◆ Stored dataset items
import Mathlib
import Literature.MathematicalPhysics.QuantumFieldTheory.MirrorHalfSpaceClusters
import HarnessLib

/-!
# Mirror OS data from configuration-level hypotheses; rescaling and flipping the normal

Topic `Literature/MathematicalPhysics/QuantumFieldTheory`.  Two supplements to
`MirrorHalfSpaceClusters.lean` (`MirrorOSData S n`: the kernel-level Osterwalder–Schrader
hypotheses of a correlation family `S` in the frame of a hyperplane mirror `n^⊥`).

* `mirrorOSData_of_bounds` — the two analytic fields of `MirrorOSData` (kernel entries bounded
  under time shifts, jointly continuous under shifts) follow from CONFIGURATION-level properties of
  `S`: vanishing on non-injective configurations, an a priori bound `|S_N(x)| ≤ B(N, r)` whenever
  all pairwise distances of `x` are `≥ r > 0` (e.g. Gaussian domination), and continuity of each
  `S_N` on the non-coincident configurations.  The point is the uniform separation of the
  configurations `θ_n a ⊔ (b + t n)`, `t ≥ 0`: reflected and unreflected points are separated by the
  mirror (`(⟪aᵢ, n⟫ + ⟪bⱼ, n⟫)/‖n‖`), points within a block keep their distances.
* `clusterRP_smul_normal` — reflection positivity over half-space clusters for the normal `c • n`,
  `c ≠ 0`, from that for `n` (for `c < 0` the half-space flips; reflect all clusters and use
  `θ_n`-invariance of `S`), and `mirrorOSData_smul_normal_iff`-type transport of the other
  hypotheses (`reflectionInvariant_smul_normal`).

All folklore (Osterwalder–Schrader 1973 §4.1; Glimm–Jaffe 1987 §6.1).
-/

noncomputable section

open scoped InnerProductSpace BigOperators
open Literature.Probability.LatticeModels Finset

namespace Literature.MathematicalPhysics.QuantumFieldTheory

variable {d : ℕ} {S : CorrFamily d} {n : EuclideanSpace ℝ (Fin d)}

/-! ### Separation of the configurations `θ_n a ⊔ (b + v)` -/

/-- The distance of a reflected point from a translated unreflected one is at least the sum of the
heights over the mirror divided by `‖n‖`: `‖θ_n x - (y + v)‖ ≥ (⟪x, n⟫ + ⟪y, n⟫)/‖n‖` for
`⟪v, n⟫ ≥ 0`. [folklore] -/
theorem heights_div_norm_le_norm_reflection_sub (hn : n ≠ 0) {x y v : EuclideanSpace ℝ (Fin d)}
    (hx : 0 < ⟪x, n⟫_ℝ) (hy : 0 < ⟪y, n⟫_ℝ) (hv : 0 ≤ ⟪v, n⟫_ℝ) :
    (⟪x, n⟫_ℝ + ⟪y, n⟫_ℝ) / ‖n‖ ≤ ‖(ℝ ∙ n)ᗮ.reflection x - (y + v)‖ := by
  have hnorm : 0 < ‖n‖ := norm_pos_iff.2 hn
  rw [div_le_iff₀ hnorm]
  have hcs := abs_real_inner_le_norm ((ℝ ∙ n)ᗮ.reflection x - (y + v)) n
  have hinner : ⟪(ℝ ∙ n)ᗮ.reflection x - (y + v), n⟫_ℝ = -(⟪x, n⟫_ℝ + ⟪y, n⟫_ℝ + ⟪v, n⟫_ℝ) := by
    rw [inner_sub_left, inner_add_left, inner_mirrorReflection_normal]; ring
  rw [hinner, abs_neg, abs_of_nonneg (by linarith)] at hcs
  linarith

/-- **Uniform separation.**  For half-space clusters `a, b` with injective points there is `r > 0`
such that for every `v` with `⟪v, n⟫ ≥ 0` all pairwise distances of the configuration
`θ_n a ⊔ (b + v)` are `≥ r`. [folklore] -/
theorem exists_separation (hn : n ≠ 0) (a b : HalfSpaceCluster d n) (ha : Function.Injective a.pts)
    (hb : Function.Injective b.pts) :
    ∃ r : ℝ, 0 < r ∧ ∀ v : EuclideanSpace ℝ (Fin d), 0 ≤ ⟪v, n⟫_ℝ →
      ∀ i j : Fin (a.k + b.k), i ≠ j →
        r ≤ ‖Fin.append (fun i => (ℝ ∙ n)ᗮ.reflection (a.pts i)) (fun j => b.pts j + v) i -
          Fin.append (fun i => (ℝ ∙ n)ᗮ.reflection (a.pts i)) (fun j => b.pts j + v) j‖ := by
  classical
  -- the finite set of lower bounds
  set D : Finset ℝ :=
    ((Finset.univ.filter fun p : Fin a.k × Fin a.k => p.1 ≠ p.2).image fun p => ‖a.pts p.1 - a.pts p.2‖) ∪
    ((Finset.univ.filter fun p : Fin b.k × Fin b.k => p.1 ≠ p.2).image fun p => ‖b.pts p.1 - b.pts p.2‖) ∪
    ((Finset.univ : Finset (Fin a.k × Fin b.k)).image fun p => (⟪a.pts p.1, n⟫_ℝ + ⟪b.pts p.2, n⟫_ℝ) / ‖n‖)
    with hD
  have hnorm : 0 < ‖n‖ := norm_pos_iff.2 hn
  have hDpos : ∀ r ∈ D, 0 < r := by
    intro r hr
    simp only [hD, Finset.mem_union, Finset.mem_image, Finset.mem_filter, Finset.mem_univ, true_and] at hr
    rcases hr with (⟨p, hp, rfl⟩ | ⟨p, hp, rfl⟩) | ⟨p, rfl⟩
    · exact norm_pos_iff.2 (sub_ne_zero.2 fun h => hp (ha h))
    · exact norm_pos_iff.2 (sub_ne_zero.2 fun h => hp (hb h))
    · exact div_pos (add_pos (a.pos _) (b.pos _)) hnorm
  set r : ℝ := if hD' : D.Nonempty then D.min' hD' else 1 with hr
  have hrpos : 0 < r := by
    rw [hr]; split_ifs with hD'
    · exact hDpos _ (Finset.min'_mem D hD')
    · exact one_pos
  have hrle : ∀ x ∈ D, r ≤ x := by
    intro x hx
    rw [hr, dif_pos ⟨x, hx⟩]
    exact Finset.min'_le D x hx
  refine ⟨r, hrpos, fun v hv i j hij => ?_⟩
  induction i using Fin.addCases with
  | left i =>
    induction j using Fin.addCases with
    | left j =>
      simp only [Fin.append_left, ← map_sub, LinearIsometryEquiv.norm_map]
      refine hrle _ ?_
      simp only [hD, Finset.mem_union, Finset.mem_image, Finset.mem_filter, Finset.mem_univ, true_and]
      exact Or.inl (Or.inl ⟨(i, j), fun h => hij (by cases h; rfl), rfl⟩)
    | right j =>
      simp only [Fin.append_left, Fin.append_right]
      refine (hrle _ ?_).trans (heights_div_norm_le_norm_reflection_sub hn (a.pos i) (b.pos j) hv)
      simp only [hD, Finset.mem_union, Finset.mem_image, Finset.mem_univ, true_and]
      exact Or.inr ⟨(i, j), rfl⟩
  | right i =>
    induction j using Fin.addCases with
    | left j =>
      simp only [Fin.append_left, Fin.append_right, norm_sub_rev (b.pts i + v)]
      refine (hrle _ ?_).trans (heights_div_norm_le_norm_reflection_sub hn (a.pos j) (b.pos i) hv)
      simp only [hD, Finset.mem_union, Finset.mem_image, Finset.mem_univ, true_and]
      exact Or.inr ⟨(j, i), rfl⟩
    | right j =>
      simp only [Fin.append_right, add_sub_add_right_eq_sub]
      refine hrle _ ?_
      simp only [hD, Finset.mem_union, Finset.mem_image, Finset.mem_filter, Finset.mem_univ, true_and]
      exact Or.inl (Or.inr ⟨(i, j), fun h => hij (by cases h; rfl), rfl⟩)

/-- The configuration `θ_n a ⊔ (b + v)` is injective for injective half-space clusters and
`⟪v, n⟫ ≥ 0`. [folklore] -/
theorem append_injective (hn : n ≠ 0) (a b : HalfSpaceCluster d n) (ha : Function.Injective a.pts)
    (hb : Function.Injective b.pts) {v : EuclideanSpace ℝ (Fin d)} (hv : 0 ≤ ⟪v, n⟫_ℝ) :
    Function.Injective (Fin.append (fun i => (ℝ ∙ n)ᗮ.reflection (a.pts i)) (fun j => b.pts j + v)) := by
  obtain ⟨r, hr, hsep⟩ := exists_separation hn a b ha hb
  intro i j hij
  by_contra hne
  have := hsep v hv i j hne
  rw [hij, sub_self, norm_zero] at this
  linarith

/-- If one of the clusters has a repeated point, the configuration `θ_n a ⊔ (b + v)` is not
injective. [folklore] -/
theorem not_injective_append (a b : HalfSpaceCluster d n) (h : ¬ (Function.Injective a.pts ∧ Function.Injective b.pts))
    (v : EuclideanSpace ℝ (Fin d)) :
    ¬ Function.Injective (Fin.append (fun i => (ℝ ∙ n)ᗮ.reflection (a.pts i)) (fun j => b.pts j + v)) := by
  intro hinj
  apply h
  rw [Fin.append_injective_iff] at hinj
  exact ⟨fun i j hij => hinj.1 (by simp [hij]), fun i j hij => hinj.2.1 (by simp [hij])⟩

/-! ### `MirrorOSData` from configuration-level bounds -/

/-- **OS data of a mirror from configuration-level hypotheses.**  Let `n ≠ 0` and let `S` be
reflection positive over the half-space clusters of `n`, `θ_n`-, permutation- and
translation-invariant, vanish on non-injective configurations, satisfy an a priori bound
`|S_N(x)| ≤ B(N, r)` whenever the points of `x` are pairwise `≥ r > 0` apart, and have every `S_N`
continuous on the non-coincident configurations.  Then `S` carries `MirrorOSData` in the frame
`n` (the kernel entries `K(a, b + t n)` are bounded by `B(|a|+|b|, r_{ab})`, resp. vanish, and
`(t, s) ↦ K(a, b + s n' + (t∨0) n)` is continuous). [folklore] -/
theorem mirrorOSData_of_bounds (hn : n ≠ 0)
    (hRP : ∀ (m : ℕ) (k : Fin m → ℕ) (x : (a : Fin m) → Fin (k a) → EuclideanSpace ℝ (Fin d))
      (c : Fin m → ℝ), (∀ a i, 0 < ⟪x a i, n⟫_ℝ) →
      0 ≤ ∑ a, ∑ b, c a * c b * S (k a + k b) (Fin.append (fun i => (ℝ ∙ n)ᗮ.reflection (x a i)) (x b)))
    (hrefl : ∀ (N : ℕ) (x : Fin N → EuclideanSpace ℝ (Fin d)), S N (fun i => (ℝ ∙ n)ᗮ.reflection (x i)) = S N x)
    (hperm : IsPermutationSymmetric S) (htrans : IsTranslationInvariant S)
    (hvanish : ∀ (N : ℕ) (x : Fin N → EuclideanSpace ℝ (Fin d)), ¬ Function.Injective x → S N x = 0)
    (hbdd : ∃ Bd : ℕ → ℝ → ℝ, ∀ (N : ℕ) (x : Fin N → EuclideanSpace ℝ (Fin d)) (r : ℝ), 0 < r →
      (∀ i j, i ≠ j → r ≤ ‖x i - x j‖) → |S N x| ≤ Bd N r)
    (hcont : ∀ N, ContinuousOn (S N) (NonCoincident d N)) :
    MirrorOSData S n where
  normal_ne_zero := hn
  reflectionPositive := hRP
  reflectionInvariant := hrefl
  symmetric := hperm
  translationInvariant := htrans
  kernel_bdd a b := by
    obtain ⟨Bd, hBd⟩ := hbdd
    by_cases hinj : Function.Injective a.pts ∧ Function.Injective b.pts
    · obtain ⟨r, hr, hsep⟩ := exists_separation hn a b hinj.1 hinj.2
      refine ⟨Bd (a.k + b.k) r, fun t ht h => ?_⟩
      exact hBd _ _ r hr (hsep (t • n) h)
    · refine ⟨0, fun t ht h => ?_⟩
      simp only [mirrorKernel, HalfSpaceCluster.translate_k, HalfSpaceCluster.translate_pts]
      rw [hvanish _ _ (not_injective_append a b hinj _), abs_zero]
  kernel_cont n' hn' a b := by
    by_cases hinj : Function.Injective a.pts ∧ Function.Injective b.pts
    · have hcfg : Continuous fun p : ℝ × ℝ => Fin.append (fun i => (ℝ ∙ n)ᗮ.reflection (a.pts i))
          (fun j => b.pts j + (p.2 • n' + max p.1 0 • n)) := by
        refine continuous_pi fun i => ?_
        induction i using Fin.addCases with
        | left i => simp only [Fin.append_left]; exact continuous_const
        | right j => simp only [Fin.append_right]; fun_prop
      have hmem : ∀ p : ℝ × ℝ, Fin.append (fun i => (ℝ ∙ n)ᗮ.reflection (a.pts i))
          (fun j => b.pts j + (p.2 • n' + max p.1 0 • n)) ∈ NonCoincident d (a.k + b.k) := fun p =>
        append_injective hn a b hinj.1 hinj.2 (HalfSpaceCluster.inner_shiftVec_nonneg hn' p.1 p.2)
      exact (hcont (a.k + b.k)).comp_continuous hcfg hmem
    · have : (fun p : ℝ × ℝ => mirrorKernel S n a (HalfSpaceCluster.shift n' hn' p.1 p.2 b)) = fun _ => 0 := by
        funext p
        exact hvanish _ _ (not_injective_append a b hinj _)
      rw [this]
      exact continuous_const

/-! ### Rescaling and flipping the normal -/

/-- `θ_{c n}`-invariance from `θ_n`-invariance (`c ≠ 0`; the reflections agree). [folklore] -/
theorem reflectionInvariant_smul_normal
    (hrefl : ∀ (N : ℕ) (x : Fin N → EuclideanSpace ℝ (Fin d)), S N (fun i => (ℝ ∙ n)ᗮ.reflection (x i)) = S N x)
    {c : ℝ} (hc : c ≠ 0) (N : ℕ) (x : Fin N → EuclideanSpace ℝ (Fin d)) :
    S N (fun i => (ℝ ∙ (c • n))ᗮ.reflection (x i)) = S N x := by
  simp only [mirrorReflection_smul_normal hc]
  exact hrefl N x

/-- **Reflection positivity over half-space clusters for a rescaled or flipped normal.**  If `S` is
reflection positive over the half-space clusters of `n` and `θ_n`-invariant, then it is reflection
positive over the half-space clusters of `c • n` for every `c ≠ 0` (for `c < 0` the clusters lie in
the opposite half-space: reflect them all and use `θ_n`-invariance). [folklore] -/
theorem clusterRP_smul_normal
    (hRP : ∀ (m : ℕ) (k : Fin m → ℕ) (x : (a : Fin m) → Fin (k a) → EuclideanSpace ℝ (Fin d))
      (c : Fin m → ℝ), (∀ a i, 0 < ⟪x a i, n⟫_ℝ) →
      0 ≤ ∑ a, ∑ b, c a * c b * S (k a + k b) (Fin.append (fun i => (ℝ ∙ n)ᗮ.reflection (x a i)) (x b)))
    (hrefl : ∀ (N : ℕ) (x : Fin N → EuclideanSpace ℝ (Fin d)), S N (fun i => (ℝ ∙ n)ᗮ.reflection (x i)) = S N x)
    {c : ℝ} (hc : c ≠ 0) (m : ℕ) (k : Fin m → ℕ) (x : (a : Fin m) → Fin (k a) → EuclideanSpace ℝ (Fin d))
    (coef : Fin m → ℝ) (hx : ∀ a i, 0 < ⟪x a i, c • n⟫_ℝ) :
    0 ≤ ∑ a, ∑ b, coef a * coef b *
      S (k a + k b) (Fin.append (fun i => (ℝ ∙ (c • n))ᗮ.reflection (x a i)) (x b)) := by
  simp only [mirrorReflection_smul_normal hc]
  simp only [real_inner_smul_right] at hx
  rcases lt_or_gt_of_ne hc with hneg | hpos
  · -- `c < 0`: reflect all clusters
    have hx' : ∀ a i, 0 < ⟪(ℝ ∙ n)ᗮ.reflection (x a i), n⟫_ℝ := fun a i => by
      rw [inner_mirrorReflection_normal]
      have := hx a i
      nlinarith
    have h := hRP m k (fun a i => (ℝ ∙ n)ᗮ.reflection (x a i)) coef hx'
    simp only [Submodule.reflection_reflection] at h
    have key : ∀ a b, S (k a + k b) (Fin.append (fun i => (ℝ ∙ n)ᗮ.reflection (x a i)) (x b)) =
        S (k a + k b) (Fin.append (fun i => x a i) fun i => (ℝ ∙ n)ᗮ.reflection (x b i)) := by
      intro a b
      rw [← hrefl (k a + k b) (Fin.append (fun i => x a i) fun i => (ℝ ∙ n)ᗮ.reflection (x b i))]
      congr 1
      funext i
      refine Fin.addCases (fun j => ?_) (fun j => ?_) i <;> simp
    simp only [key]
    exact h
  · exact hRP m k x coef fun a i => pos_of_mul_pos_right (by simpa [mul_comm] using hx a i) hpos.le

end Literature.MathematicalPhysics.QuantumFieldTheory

◆ EXERCISE
Copy out only the lines of the records above from the one with "exact Or.inl (Or.inl" through the one with "(b.pos i) hv)", exactly as they stand, both included.

◆ SOLUTION
      exact Or.inl (Or.inl ⟨(i, j), fun h => hij (by cases h; rfl), rfl⟩)
    | right j =>
      simp only [Fin.append_left, Fin.append_right]
      refine (hrle _ ?_).trans (heights_div_norm_le_norm_reflection_sub hn (a.pos i) (b.pos j) hv)
      simp only [hD, Finset.mem_union, Finset.mem_image, Finset.mem_univ, true_and]
      exact Or.inr ⟨(i, j), rfl⟩
  | right i =>
    induction j using Fin.addCases with
    | left j =>
      simp only [Fin.append_left, Fin.append_right, norm_sub_rev (b.pts i + v)]
      refine (hrle _ ?_).trans (heights_div_norm_le_norm_reflection_sub hn (a.pos j) (b.pos i) hv)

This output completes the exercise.